Tablet (0.5 mg): Contraindicated in renal failure (Clcr <15 mL/minute).
Avoid use in patients with moderate renal impairment who are receiving moderate CYP3A4 inhibitors. Monitor patients with renal impairment for adverse effects.
Contraindicated with concurrent strong CYP3A4 or P-gp inhibitors, including in patients with renal impairment.
Tablet (0.6 mg): Contraindicated in patients with renal impairment who are receiving or have recently received therapy with a strong CYP3A4 or P-gp inhibitor.
Treatment of Gout Flare—
Use of colchicine for gout flare not recommended in patients with renal impairment who are receiving colchicine for prevention of gout flares.
Mild to moderate renal impairment (Clcr50–80 or 30–50 mL/minute, respectively): Dosage adjustment not needed. Monitor for adverse effects.
Severe renal impairment (Clcr <30 mL/minute): Dosage adjustment is not needed. Do not repeat courses of colchicine therapy until 2 weeks have elapsed. Consider alternative therapy for patients requiring treatment.
Dialysis: 0.6 mg at first sign of gout flare. Do not repeat courses of colchicine therapy until 2 weeks have elapsed.

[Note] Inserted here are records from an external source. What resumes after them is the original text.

import Summits.KontsevichZagierPeriods.KontsevichZagierPeriods.Theses.RootDecompZetaThreeFrontier
import Summits.KontsevichZagierPeriods.KontsevichZagierPeriods.Theses.LinRedNormalForm
import Literature.NumberTheory.Transcendental.MultipleZetaValuesHoffmanProofs
import Literature.NumberTheory.Transcendental.MultipleZetaRepeatedTwosProofs
import Literature.NumberTheory.Transcendental.MultipleZetaDepthTwoProofs
import Literature.NumberTheory.Transcendental.MultipleZetaHoffmanRelationProofs
import Literature.NumberTheory.Transcendental.MZVSimplexRepProofs
import HarnessLib
import Summits.KontsevichZagierPeriods.KontsevichZagierPeriods.Theorems.RootDecompZetaThreeFrontierSupportCollapse
import Summits.KontsevichZagierPeriods.KontsevichZagierPeriods.Theorems.RootDecompZetaThreeFrontierWordMoves
import Summits.KontsevichZagierPeriods.KontsevichZagierPeriods.Theorems.RootDecompZetaThreeFrontierGZLadderThreeWlog

/-!
# decomp-kz lens-1 gen 11 — `RungTwo.lean`: RUNG K = 2 OF THE WEIGHT–DIMENSION LADDER (`gzNormalFormW_two`) and the REGISTERED stub
`gz_ladder.stub_le_two` (skeleton v3 @1c2778ca on stmt-KontsevichZagierPeriods-32433) BY NAME AND SIGNATURE — SELF-CONTAINED LANDING UNIT.

Census-1 g8 request shape (bus 14:05:58Z): ONE file = the dependency cone of `WordLayer.gzNormalFormW_two` inside lens-1's `WordLayer.lean` v2
(@a8e3aac9, 8642 l; g9 §12 rung 1, §15–§16 corner classes, §19 γ-step, §20 corner layer, §21 necessity on `Δ₂` + assembly — extracted mechanically,
decl blocks verbatim, namespace `Summit.KontsevichZagierPeriods.RootDecompZetaThreeFrontier.WordLayer` unchanged), importing only landed modules, and
ending with the by-name block that imports `…Theorems.RootDecompZetaThreeFrontierGZLadderThreeWlog` for `simplex` / `IsGZ` (NOT re-declared) and declares
only `words`, `CongInto`, `words_eq_wordGensLE`, `stub_le_two`.  farm `lean check`: rc 0, 0 errors, 0 warnings, 0 sorries; standard axioms (audit pinned).
-/

/-! # `RootDecompZetaThreeFrontierWordRungTwoP1` — part 1/12 of the mechanical ≤270-line split of `RungTwo.stripped.lean`
(split by the decomp-kz census seat for landing; mathematics unchanged). -/

noncomputable section

namespace Summit.KontsevichZagierPeriods.RootDecompZetaThreeFrontier.WordLayer
open Set MeasureTheory MvPolynomial
open Literature.NumberTheory.Transcendental
open Summit.KontsevichZagierPeriods.KontsevichZagierPeriods.Theses.RootDecompZetaThreeFrontier
  (HigherWeightDescent)
open Summit.KontsevichZagierPeriods.KontsevichZagierPeriods.Theses.LinRedNormalForm
  (DihedralNormalForm MzvKernelInKZ HoffmanSpanInKZ HoffmanIndependence)
/-! ## §0 Word representations are genus-zero representations -/

section WordIsGZ
variable {w : ℕ}
/-- The word integrand `q · ∏ᵢ ω_{εᵢ}(tᵢ)`, literally as inlined in items 3912 / 3914 / 15044
(= the disprover's `Negative.wordFun`). -/
def wordFun (ε : Fin w → Bool) (q : ℚ) (t : Fin w → ℝ) : ℝ :=
  (q : ℝ) * ∏ i, if ε i then 1 / (1 - t i) else 1 / t i

/-- Kontsevich's integrand of an index is the word integrand of its binary word (coefficient `1`). -/
theorem mzvIntegrand_eq_wordFun (u : List ℕ) (t : Fin (MZV.weight u) → ℝ) :
    KZ.mzvIntegrand u t = wordFun (fun i => (MZV.binaryWord u).getD i false) 1 t := by
  simp only [wordFun, Rat.cast_one, one_mul]
  rfl

end WordIsGZ
/-! ## §1 Un-mixing item 27223; the genus-zero half from route `LinRedNormalForm` by name -/

/-! ## §2 The homogeneous word slices of 27223 and the weight-`w` kernel -/

/-! ## §3 The weight-graded kernel transfer `SpanAt N → InWeight N → WeightKernelAt N` -/

section Engine
/-- Hoffman indices of weight `N` (a finite type: `finite_hoffman`). -/
abbrev HIdx (N : ℕ) : Type := {u : List ℕ // MZV.IsHoffman u ∧ MZV.weight u = N}

/-- The canonical Hoffman representation `[Δ_N, q·ω_u]` (Kontsevich's simplex representation from
`Literature`, scaled by the rational constant inside the integrand). -/
def canon {N : ℕ} (u : HIdx N) (q : ℚ) : KZ.IntegralRep (MZV.weight u.1) :=
  KZ.IntegralRep.constMul ((q : ℚ) : ℝ) (isAlgebraic_algebraMap (q : ℚ))
    (KZ.mzvRep u.1 u.2.1.isAdmissible (KZ.mzvIntegrand_isSemialgebraicFunOn_holds u.1)
      (KZ.mzvIntegrand_integrableOn_holds u.1 u.2.1.isAdmissible))

variable {N : ℕ}
/-- A representation whose integrand vanishes on its domain is a relation (rule 1b: `f = f + f`). -/
private theorem of_mem_relations_of_integrand_zero {n : ℕ} (z : KZ.IntegralRep n)
    (hz : ∀ x ∈ z.domain, z.integrand x = 0) : KZ.of z ∈ KZ.relations := by
  have h3 : KZ.of z - KZ.of z - KZ.of z ∈ KZ.relations :=
    KZ.integrandAddRel_subset_relations ⟨n, z, z, z, rfl, rfl, fun x hx => by simp [hz x hx], rfl⟩
  rw [show KZ.of z - KZ.of z - KZ.of z = -KZ.of z by abel] at h3
  exact neg_mem_iff.mp h3

end Engine
/-! ## §4 The transcendence input `InWeight N`, weight by weight -/

section Rungs
end Rungs
/-! ## §5 The rungs of 27223's word layer -/

section WordRungs
end WordRungs
/-! ## §6 Mixing weights: the dimension-`≤ N` word kernel costs the GRADING transcendence at once -/

section Mixed
/-- Word generators of weight `≤ N` (all weights `w ≤ N` together). -/
def wordGensLE (N : ℕ) : Set KZ.FormalRep :=
  {x | ∃ (w : ℕ) (ε : Fin w → Bool) (q : ℚ) (s : KZ.IntegralRep w), w ≤ N ∧
    s.domain = {t | (∀ i, 0 < t i) ∧ (∀ i, t i < 1) ∧ StrictAnti t} ∧
    EqOn s.integrand (fun t => (q : ℝ) * ∏ i, if ε i then 1 / (1 - t i) else 1 / t i) s.domain ∧
    x = KZ.of s}

variable {N : ℕ}
end Mixed
/-! ## §7 Grading the normal form 3912 (`DihedralNormalForm`) by DIMENSION — critic g8 ask (i)

The genus-zero representations of dimension `k` are the period integrals of `M_{0,k+3}` in simplicial
coordinates; item 3912 asks for their normal form in every dimension.  Its truncation at dimension
`≤ K` is a ladder `DihedralNormalFormLE K` whose rung `K = 3` (`M_{0,n}`, `n ≤ 6`) is DECIDED: it is,
token for token, the tree theorem `DihedralNormalForm.TorusDescent.dihedralNormalForm_le_three`
(`dihedralNormalFormLE_three_iff_tree` is `Iff.rfl`).  The weight-sharpened form `GZNormalFormW K`
(words of weight `≤` the dimension — what every unfolding proof outputs: the exit of the landed chain,
`stub_wordAtomChart d`, sends a dimension-`d` word atom to the weight-`d` word) composes with §6's
MIXED kernel: `GZNormalFormW K → MixedKernelLE K → HigherWeightDescentGZLE K`, the genus-zero half of
27223 truncated at dimension `K`; its first non-vacuous rung is `K = 4` (`M_{0,7}`). -/

section DihedralGrading
/-- **Weight-sharpened graded normal form**: every genus-zero representation of dimension `k ≤ K` is
congruent to a `ℤ`-combination of word representations of weight `≤ k` (§6's `wordGensLE k`). -/
def GZNormalFormW (K : ℕ) : Prop :=
  ∀ (k : ℕ), k ≤ K → ∀ (r : KZ.IntegralRep k) (p : MvPolynomial (Fin k) ℚ)
    (a : Fin k → Fin k → ℕ) (b c : Fin k → ℕ),
    r.domain = {t | (∀ i, 0 < t i) ∧ (∀ i, t i < 1) ∧ StrictAnti t} →
    Set.EqOn r.integrand (fun t => MvPolynomial.aeval t p / ((∏ i, t i ^ b i) *
      (∏ i, (1 - t i) ^ c i) * ∏ i, ∏ j, if i < j then (t i - t j) ^ a i j else 1)) r.domain →
    ∃ m ∈ AddSubgroup.closure (wordGensLE k), KZ.of r - m ∈ KZ.relations

/-- Auxiliary step `wordGensLE_mono`. [bookkeeping] -/
theorem wordGensLE_mono {k K : ℕ} (h : k ≤ K) : wordGensLE k ⊆ wordGensLE K := by
  rintro x ⟨w, ε, q, s, hw, hd, hi, rfl⟩
  exact ⟨w, ε, q, s, hw.trans h, hd, hi, rfl⟩

/-! ### The transcendence input of the mixed ladder, rung by rung: `InWeightLE 4` over `InWeightLE 3` -/

end DihedralGrading
section WeightFour
/-! ### 8a  The relation lattice at weight 4 (arithmetic certificate).  Coordinates: the admissible
weight-4 words `ζ(4) = ω₀ω₀ω₀ω₁`, `ζ(3,1) = ω₀ω₀ω₁ω₁`, `ζ(2,2) = ω₀ω₁ω₀ω₁`, `ζ(2,1,1) = ω₀ω₁ω₁ω₁`, values
`(π⁴/360)·(4, 1, 3, 4)` (`Literature`: `multipleZeta_four`, `_three_one`, `_two_two`, `_two_one_one`). -/

/-! ### 8b  Inside the calculus: canonical representatives and the lattice of their relations -/

/-- Kontsevich's simplex representation of an admissible index with a rational coefficient inside the
integrand, `[Δ_w, q·ω_u]` (`Literature`: `KZ.mzvRep`, `KZ.IntegralRep.constMul`; for a Hoffman index
this is §3's `canon`). -/
def canonA (u : List ℕ) (hu : MZV.IsAdmissible u) (q : ℚ) : KZ.IntegralRep (MZV.weight u) :=
  KZ.IntegralRep.constMul ((q : ℚ) : ℝ) (isAlgebraic_algebraMap (q : ℚ))
    (KZ.mzvRep u hu (KZ.mzvIntegrand_isSemialgebraicFunOn_holds u)
      (KZ.mzvIntegrand_integrableOn_holds u hu))

/-- Auxiliary step `canonA_integrand`. [bookkeeping] -/
theorem canonA_integrand (u : List ℕ) (hu : MZV.IsAdmissible u) (q : ℚ) (t : Fin (MZV.weight u) → ℝ) :
    (canonA u hu q).integrand t = (q : ℝ) * KZ.mzvIntegrand u t := rfl

/-- … and a word generator of weight `≤ N` for `w ≤ N`. -/
theorem of_canonA_mem_wordGensLE (u : List ℕ) (hu : MZV.IsAdmissible u) (q : ℚ) {N : ℕ}
    (hN : MZV.weight u ≤ N) : KZ.of (canonA u hu q) ∈ wordGensLE N :=
  ⟨MZV.weight u, fun i => (MZV.binaryWord u).getD i false, q, canonA u hu q, hN, rfl, fun t _ => by
    simp only [canonA_integrand, mzvIntegrand_eq_wordFun, wordFun, Rat.cast_one, one_mul], rfl⟩

/-- The integrand of `[Δ_w, q·ω_u]` as a word form, for any letter function `ε` agreeing with `u`. -/
theorem canonA_integrand_word (u : List ℕ) (hu : MZV.IsAdmissible u) (ε : Fin (MZV.weight u) → Bool)
    (hε : ∀ i : Fin (MZV.weight u), (MZV.binaryWord u).getD i false = ε i) (q : ℚ) (t : Fin (MZV.weight u) → ℝ) :
    (canonA u hu q).integrand t = (q : ℝ) * ∏ i, if ε i then 1 / (1 - t i) else 1 / t i := by
  simp only [canonA_integrand, mzvIntegrand_eq_wordFun, wordFun, Rat.cast_one, one_mul, hε]

/-! ### 8c  The typed memberships on ARBITRARY representatives, and `SpanAt 4` -/

end WeightFour
/-! ## §9 The dimension-3 rung packaged: item 28709 `GenusZeroThreeNormalForm` (rank 2) from the
weight-sharpened graded normal form in dimension `≤ 3` and two move-level supports — NO transcendence.

`GenusZeroThreeNormalForm` asks: every genus-zero `g` of dimension 3 is `≡ ℓ + z` with `ℓ` rational of
dimension 2 and value `a₀ + b₀ζ(2)`, `z = [Δ₃, q/(t₀t₁(1−t₂))]`.  From `GZNormalFormW 3` (words of weight
`≤ 3`), the word-closure normal form `WordClosureNFThree` (the 15 words of weight `≤ 3` reduce to
`[pt, A] + [Δ₂, Q·ω₀₁] + [Δ₃, q·ω₀₀₁]`: divergence, duality `ω₀₁₁ ↔ ω₀₀₁`, additivity) and the packaging
`PackagingTwo` (`[pt, A] + [Δ₂, Q·ω₀₁] ≡` one rational representation of dimension 2), it follows. -/

section GenusZeroThree
open Summit.KontsevichZagierPeriods.KontsevichZagierPeriods.Theses.RootDecompZetaThreeFrontier
  (GenusZeroThreeNormalForm)
/-- Auxiliary step `adm_two`. [bookkeeping] -/
private theorem adm_two : MZV.IsAdmissible [2] := by decide

/-- `[Δ₂, Q·ω₀ω₁]` (Kontsevich's `ζ(2)`). -/
def k2 (Q : ℚ) : KZ.IntegralRep 2 := canonA [2] adm_two Q

end GenusZeroThree
/-! ## §10 (gen 9) The three 28709 supports over the ROUTE FILE's own vocabulary (writer RECIPE 2026-08-30T09:39:16Z)

The route file `Theses/RootDecompZetaThreeFrontier.lean` imports `KZCalculusProofs`, `KZKernelConjectureForms`
and `KZRelationsLE` only: `KZ.mzvRep` / `MZV.*`, hence §8's `canonA` and §9's `k0`/`k2`/`k3`, are NOT in scope
there.  Below, each of the three supports of item 28709 (`GZNormalFormW 3`, `WordClosureNFThree`,
`PackagingTwo`, §9) is re-typed as ONE `def … : Prop` over `KZ.IntegralRep / KZ.of / KZ.relations /
KZ.IntegralRep.IsRational` and Mathlib alone, the canonical representatives being replaced by universally
quantified representations pinned by «domain `=` the open ordered simplex, integrand `=` the explicit
rational function ON it» — the style of item 28709 itself (file `g9/bc/RouteVocab.lean` checks the verbatim
one-line forms against EXACTLY the route file's import list and namespace).  Then the by-name equivalences
with §9 and `GZNormalFormWThree' → WordClosureNFThree' → PackagingTwo' → GenusZeroThreeNormalForm`. -/

section RouteVocabulary
open Summit.KontsevichZagierPeriods.KontsevichZagierPeriods.Theses.RootDecompZetaThreeFrontier
  (GenusZeroThreeNormalForm)
/-! ### 10a  The canonical representatives meet the route-vocabulary specifications -/

/-- Auxiliary step `binaryWord_two`. [bookkeeping] -/
private theorem binaryWord_two : ∀ i : Fin 2, (MZV.binaryWord [2]).getD i false = ![false, true] i := by
  decide

/-- Auxiliary step `k2_domain`. [bookkeeping] -/
theorem k2_domain (Q : ℚ) : (k2 Q).domain = {t | (∀ i, 0 < t i) ∧ (∀ i, t i < 1) ∧ StrictAnti t} := rfl

/-- the integrand of `[Δ₂, Q·ω₀ω₁]` in the form the route spells it (valid at every point) -/
theorem k2_integrand (Q : ℚ) (t : Fin 2 → ℝ) : (k2 Q).integrand t = (Q : ℝ) / (t 0 * (1 - t 1)) := by
  refine (canonA_integrand_word [2] adm_two _ binaryWord_two Q t).trans ?_
  show (Q : ℝ) * ∏ i : Fin 2, (if (![false, true] : Fin 2 → Bool) i then 1 / (1 - t i) else 1 / t i) =
    (Q : ℝ) / (t 0 * (1 - t 1))
  simp only [Fin.prod_univ_two, div_eq_mul_inv, mul_inv]
  rw [if_neg (by decide : ¬ (![false, true] : Fin 2 → Bool) 0 = true),
    if_pos (by decide : (![false, true] : Fin 2 → Bool) 1 = true)]
  ring

/-! ### 10b  The by-name equivalences and item 28709 from the primed forms -/

end RouteVocabulary
/-! ## §11 (gen 9) Kernel specimens and the low rungs of `GZNormalFormW` (critic NOTE 2026-08-30T09:31:16Z)

The junk battery IN THE KERNEL: the `k = 0` corner (`gzNormalFormW_zero`), the weight-`0` column of
every rung (`gz_free`, no singular variable: the landed `collapse_literal` with `S = ∅`), the identity
specimens `ζ(3)` and `ζ(2,1)` through `GZNormalFormW 3` (`specimen_zeta3`, `specimen_zeta21`: both data lie
IN `wordGensLE 3`, values `ζ(3)` and `ζ(2,1)`), `PackagingTwo` PROVED by two Newton–Leibniz moves and one
rule-1b move (`packagingTwo_holds`), and the word-closure normal form reduced to the two named MOVE facts
of weight `≤ 3` (`wordClosureNFThree_of : DivergenceLEThree → DualityThree → WordClosureNFThree`).  The
`k = 1` rung in full is §12. -/

section Specimens
open Literature.ModelTheory.ExponentialFields (IsSemialgebraic)
open Summit.KontsevichZagierPeriods.KontsevichZagierPeriods.Theorems.RootDecompZetaThreeFrontierSupportCollapse
  (collapse_literal)
/-! ### 11a  Membership in the open ordered simplices of dimension `0, 1, 2` -/

/-- Auxiliary step `strictAnti_fin_one`. [bookkeeping] -/
private theorem strictAnti_fin_one (y : Fin 1 → ℝ) : StrictAnti y := fun a b hab =>
  absurd hab (by rw [Subsingleton.elim a b]; exact lt_irrefl _)

/-- Membership in `simplex_one_iff`, unfolded. [bookkeeping] -/
private theorem mem_simplex_one_iff (y : Fin 1 → ℝ) : y ∈ KZ.openOrderedSimplex 1 ↔ 0 < y 0 ∧ y 0 < 1 := by
  constructor
  · rintro ⟨h0, h1, -⟩
    exact ⟨h0 0, h1 0⟩
  · rintro ⟨h0, h1⟩
    refine ⟨fun i => ?_, fun i => ?_, strictAnti_fin_one y⟩
    · rw [Fin.fin_one_eq_zero i]; exact h0
    · rw [Fin.fin_one_eq_zero i]; exact h1

/-- Membership in `simplex_two_iff`, unfolded. [bookkeeping] -/
private theorem mem_simplex_two_iff (z : Fin 2 → ℝ) :
    z ∈ KZ.openOrderedSimplex 2 ↔ 0 < z 1 ∧ z 1 < z 0 ∧ z 0 < 1 := by
  constructor
  · rintro ⟨h0, h1, ha⟩
    exact ⟨h0 1, ha (show (0 : Fin 2) < 1 by decide), h1 0⟩
  · rintro ⟨h1, h10, h0⟩
    refine ⟨Fin.forall_fin_two.mpr ⟨h1.trans h10, h1⟩, Fin.forall_fin_two.mpr ⟨h0, h10.trans h0⟩,
      Fin.strictAnti_iff_succ_lt.mpr (Fin.forall_fin_one.mpr ?_)⟩
    simpa using h10

/-! ### 11b  The `k = 0` corner and the weight-`0` column of every rung -/

end Specimens
end Summit.KontsevichZagierPeriods.RootDecompZetaThreeFrontier.WordLayer
end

Prophylactic Treatment of Recurrent Gout Flares —
Mild to moderate renal impairment (Clcr 50–80 or 30–50 mL/minute, respectively): Dosage adjustment not needed. Monitor for adverse effects.
Severe renal impairment (Clcr <30 mL/minute): Initial dosage is 0.3 mg daily; monitor closely if dosage is increased.
Dialysis: Initial dosage is 0.3 mg twice weekly; monitor closely.
Familial Mediterranean Fever —
Mild to moderate renal impairment (Clcr 50–80 or 30–50 mL/minute, respectively): Monitor for adverse effects. Dosage adjustment may be needed.
Severe renal impairment (Clcr <30 mL/minute) or dialysis: Initial dosage is 0.3 mg daily; dosage can be increased with careful monitoring.
Geriatric Patients
Capsule: Consider dosage reduction because of age-related decreases in renal function and concomitant disease and medication therapy observed in geriatric patients.
Oral solution: Select dosage with caution because of age-related decreases in renal function and concomitant disease and drug therapy observed in geriatric patients.
Tablet (0.5 mg): The manufacturer makes no specific dosage recommendations. Since geriatric patients are more likely to have decreased renal function, it may be useful to monitor renal function.
Tablet (0.6 mg): Select dosage with caution because of age-related decreases in renal function and concomitant disease and drug therapy observed in geriatric patients.
Cautions for Colchicine
Contraindications
- Contraindications with the 0.6 mg Tablets
Patients with hepatic or renal impairment who are receiving strong CYP3A4 (including all protease inhibitors except fosamprenavir) or P-gp inhibitors; fatal or life-threatening colchicine toxicity has occurred in such patients.
- Contraindications with the 0.5 mg Tablets
Concurrent use of strong CYP3A4 or P-gp inhibitors, including in patients with hepatic or renal impairment; fatal or life-threatening colchicine toxicity has occurred in such patients.
Renal failure (Clcr <15 mL/minute).
Severe hepatic impairment.
Pre-existing blood dyscrasias.
Hypersensitivity to the medication or any inactive ingredient.
- Contraindications with the Capsules
Patients with hepatic or renal impairment who are receiving colchicine with concomitant use of CYP3A4 and P-gp inhibitors; fatal or life-threatening colchicine toxicity has occurred in such patients.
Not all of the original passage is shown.